**Instructions to follow**
Filter the lines below, keeping each one that holds "EllipticCurves".

**Input for this task**
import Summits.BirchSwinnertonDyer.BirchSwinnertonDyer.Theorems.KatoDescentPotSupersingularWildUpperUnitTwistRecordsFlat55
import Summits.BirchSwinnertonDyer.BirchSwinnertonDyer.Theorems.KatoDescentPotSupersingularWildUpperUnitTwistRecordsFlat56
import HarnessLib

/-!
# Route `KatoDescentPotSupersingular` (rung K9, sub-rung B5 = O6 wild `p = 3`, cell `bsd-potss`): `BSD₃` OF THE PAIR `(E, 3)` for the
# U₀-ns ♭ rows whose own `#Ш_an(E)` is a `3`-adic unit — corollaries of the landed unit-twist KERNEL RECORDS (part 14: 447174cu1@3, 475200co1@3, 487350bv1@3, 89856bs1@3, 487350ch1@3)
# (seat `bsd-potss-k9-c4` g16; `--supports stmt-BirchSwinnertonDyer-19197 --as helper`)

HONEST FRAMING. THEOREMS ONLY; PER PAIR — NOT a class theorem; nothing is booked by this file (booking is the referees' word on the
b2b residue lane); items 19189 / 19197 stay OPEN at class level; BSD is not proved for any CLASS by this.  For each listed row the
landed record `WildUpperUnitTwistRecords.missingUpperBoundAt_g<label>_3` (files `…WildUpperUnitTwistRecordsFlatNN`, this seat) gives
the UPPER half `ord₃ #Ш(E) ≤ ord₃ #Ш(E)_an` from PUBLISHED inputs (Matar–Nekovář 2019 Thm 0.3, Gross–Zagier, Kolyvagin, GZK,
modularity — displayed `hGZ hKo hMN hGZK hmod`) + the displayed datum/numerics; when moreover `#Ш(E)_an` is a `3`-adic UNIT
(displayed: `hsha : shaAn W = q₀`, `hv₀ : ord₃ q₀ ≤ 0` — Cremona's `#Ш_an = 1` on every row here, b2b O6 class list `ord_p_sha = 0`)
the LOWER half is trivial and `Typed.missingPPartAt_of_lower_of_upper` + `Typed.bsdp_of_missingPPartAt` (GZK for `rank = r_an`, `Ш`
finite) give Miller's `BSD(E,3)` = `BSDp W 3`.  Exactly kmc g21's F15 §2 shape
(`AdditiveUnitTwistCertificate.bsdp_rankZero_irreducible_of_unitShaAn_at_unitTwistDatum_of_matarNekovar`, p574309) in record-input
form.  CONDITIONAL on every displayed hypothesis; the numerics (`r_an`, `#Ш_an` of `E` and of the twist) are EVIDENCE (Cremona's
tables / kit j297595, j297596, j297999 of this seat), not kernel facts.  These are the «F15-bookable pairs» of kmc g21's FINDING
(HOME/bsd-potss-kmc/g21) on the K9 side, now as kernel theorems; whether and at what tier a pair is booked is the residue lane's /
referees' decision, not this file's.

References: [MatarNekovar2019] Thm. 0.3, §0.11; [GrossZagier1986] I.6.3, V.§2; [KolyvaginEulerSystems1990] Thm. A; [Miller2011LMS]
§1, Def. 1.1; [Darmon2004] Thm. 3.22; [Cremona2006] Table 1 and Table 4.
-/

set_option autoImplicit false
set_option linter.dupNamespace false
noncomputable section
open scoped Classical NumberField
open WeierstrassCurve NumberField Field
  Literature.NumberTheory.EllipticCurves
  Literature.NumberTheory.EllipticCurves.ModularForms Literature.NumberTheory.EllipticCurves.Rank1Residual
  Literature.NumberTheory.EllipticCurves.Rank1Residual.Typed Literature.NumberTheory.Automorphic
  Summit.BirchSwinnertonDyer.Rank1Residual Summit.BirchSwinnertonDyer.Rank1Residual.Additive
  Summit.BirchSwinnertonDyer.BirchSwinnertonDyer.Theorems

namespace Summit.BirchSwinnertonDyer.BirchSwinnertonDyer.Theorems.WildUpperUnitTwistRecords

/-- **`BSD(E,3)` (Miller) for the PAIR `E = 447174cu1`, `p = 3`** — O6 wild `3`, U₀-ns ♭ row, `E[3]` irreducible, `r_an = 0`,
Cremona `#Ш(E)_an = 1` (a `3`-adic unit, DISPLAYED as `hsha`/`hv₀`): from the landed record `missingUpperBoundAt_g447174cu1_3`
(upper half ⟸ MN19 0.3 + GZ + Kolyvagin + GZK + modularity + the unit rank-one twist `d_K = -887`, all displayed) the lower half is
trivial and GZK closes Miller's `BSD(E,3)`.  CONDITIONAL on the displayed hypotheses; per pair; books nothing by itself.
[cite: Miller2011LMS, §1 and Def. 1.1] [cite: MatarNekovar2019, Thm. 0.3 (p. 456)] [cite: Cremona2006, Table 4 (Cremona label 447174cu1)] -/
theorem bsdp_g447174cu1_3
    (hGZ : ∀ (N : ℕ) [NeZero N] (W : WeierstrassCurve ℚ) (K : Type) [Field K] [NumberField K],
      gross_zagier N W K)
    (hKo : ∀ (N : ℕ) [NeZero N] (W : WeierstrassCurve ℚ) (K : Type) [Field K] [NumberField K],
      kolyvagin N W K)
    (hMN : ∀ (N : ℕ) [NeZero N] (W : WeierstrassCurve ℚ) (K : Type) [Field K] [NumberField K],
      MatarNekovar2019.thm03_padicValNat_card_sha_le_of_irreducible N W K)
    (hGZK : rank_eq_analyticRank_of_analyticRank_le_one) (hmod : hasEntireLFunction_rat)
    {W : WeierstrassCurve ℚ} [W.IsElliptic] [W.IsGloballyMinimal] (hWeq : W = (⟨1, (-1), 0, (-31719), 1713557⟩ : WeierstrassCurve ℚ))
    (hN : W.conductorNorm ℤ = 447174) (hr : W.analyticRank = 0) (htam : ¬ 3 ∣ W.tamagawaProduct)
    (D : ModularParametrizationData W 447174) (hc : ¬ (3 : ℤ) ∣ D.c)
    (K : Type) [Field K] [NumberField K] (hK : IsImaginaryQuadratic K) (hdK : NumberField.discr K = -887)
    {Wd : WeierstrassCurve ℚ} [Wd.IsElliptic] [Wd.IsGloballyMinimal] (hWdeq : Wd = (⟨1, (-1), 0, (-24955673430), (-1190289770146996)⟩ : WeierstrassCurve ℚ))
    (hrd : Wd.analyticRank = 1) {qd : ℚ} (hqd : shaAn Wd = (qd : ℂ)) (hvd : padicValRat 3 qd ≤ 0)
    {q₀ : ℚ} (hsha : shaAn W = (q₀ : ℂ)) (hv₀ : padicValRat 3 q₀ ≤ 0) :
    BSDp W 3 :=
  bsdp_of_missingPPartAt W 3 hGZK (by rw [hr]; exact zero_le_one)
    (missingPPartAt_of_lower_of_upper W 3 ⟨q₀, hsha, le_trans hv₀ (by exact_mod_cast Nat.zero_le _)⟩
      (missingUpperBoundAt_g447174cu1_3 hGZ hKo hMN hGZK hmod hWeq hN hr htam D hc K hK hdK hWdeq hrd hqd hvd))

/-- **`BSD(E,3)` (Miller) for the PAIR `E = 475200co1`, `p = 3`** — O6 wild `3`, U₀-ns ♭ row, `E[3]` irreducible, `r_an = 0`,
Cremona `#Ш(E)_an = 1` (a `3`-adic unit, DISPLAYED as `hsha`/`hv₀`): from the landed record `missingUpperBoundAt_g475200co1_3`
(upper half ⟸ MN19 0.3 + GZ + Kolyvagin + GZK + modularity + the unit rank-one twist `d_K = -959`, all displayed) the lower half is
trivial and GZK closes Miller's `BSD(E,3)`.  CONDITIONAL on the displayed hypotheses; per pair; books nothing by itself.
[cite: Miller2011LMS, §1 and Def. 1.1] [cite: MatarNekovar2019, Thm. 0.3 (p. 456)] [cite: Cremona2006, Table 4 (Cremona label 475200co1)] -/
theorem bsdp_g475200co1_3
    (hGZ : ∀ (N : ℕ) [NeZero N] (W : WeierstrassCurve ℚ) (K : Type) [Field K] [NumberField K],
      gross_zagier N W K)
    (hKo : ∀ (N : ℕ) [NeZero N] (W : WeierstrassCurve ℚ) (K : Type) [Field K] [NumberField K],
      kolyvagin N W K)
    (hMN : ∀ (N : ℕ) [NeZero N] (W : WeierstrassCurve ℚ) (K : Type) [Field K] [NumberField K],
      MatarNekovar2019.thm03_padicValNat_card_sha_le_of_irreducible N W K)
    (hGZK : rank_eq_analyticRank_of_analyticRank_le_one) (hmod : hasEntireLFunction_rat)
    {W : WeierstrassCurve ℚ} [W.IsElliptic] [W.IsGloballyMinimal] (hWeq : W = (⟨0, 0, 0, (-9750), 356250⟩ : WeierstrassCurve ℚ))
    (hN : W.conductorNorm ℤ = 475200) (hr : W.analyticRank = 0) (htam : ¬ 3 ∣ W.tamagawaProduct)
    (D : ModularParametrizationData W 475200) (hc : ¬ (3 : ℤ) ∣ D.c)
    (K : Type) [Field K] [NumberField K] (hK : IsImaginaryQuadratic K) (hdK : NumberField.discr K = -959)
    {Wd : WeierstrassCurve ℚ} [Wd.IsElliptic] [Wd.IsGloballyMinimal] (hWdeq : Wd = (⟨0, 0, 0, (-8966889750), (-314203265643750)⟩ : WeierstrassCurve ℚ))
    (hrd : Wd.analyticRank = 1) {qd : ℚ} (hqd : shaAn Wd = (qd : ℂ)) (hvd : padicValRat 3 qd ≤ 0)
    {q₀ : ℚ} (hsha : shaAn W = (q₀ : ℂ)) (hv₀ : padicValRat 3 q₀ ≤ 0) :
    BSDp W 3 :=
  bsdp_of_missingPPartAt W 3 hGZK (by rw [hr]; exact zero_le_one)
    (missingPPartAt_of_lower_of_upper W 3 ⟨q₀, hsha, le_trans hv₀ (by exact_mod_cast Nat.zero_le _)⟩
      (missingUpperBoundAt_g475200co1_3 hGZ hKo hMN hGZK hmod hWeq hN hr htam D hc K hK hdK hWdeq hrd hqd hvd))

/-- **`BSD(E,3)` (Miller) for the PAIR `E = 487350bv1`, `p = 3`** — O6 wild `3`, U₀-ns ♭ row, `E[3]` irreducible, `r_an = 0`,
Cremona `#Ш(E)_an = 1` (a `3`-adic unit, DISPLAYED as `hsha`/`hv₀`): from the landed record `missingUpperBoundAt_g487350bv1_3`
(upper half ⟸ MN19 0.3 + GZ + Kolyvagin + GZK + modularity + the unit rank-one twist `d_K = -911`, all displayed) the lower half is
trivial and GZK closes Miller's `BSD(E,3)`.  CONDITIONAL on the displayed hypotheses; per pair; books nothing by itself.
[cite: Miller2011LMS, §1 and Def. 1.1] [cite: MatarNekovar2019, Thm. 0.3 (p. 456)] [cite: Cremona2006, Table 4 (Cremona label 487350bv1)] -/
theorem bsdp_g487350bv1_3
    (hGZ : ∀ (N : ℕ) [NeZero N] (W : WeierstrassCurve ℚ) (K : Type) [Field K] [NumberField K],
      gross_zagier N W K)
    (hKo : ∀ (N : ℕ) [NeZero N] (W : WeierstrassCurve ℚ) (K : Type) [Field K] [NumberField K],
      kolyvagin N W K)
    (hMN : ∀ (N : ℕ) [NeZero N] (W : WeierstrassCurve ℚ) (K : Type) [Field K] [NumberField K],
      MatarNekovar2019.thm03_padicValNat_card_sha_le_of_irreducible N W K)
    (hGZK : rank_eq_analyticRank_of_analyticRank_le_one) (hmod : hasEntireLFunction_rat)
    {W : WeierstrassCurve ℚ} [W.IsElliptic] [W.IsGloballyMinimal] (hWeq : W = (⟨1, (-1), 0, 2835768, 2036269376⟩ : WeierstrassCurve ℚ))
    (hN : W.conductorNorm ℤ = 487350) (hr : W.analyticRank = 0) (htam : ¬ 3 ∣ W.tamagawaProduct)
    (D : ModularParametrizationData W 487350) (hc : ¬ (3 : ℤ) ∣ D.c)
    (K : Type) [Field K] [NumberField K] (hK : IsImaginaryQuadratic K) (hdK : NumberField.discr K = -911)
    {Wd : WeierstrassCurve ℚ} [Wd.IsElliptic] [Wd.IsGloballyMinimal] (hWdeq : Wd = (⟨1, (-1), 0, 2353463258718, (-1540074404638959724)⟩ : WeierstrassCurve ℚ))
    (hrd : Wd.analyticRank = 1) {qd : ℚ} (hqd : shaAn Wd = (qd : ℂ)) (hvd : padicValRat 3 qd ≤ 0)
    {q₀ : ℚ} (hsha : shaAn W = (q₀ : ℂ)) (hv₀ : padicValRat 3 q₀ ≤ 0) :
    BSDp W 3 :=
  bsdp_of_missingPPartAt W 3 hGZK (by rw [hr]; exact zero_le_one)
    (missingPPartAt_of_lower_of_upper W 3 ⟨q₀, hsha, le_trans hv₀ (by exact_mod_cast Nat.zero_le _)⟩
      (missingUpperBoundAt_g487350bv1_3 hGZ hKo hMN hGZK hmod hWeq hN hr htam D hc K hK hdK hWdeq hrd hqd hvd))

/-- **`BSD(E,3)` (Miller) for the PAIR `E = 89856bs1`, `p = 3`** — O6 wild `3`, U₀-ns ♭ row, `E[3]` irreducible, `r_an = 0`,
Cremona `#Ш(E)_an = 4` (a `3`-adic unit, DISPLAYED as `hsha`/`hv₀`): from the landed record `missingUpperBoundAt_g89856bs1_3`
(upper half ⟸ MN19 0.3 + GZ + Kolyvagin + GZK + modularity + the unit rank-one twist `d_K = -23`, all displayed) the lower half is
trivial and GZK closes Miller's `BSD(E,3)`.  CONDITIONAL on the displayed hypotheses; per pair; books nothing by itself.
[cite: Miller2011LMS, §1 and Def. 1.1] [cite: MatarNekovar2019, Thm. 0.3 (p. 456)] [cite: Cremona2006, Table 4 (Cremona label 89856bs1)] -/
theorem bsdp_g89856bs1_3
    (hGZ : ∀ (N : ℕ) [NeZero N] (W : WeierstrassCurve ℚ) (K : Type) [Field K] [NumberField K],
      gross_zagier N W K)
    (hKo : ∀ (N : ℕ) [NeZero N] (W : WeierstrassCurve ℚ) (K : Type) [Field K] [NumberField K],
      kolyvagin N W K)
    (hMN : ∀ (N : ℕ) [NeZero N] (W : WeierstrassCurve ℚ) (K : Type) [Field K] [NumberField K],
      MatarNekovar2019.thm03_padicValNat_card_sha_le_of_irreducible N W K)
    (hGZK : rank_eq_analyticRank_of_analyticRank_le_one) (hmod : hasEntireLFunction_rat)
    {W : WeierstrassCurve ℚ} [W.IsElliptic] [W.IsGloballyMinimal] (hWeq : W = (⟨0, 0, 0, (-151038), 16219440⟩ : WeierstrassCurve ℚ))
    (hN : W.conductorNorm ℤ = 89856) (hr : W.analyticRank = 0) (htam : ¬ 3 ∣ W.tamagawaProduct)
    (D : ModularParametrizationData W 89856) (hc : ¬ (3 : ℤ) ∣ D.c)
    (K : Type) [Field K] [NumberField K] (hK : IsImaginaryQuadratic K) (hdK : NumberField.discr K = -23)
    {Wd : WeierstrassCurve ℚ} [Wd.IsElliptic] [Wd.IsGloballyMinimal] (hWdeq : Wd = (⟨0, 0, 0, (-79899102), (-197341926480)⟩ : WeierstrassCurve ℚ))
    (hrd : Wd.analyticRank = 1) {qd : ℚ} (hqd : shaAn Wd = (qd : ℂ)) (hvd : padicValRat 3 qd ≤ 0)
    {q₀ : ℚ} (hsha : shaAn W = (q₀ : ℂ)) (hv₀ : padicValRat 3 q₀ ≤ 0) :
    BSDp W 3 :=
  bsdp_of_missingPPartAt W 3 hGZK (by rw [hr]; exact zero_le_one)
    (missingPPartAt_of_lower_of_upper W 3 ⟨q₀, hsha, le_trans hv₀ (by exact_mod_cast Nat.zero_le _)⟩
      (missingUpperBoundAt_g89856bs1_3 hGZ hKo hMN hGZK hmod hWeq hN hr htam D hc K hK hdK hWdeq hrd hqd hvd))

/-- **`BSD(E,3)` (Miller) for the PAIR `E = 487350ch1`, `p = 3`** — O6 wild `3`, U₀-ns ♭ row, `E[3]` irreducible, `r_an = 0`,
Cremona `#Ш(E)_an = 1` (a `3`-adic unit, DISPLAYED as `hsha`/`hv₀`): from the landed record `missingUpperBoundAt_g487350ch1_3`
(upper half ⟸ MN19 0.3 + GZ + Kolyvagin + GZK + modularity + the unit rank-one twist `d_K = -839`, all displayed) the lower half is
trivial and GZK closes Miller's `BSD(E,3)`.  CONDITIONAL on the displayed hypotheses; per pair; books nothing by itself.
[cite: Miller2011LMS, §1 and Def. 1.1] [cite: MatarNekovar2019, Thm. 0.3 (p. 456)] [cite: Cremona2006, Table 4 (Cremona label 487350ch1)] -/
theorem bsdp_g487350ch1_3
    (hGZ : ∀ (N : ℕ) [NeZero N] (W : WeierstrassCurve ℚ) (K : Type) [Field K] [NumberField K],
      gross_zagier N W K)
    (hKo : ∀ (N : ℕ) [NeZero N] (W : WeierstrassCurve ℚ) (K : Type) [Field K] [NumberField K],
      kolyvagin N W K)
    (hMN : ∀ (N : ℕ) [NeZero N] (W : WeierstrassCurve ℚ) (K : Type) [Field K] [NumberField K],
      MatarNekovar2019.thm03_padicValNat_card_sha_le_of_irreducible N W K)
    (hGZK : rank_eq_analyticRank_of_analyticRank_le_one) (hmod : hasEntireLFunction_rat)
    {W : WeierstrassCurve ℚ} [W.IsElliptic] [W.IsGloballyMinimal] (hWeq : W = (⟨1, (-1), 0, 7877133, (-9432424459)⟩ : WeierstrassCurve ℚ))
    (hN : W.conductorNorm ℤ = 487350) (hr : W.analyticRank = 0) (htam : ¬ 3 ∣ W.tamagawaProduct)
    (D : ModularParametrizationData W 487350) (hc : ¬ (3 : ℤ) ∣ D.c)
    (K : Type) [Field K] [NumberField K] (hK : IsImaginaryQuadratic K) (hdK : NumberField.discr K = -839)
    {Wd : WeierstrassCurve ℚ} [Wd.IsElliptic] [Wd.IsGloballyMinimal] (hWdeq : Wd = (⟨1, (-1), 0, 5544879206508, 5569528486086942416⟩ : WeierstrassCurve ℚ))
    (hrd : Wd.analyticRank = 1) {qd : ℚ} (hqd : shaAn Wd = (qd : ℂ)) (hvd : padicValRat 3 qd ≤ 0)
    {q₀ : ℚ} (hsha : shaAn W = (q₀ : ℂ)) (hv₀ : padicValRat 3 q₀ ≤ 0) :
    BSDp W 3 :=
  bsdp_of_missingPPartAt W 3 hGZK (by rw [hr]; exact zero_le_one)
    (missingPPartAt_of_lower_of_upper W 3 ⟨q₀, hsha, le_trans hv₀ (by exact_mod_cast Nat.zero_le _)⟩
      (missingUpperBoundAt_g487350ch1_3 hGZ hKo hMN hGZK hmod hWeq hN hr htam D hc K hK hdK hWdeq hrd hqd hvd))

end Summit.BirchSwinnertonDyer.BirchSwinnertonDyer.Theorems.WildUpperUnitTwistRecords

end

**Reply to the task**
  Literature.NumberTheory.EllipticCurves
  Literature.NumberTheory.EllipticCurves.ModularForms Literature.NumberTheory.EllipticCurves.Rank1Residual
  Literature.NumberTheory.EllipticCurves.Rank1Residual.Typed Literature.NumberTheory.Automorphic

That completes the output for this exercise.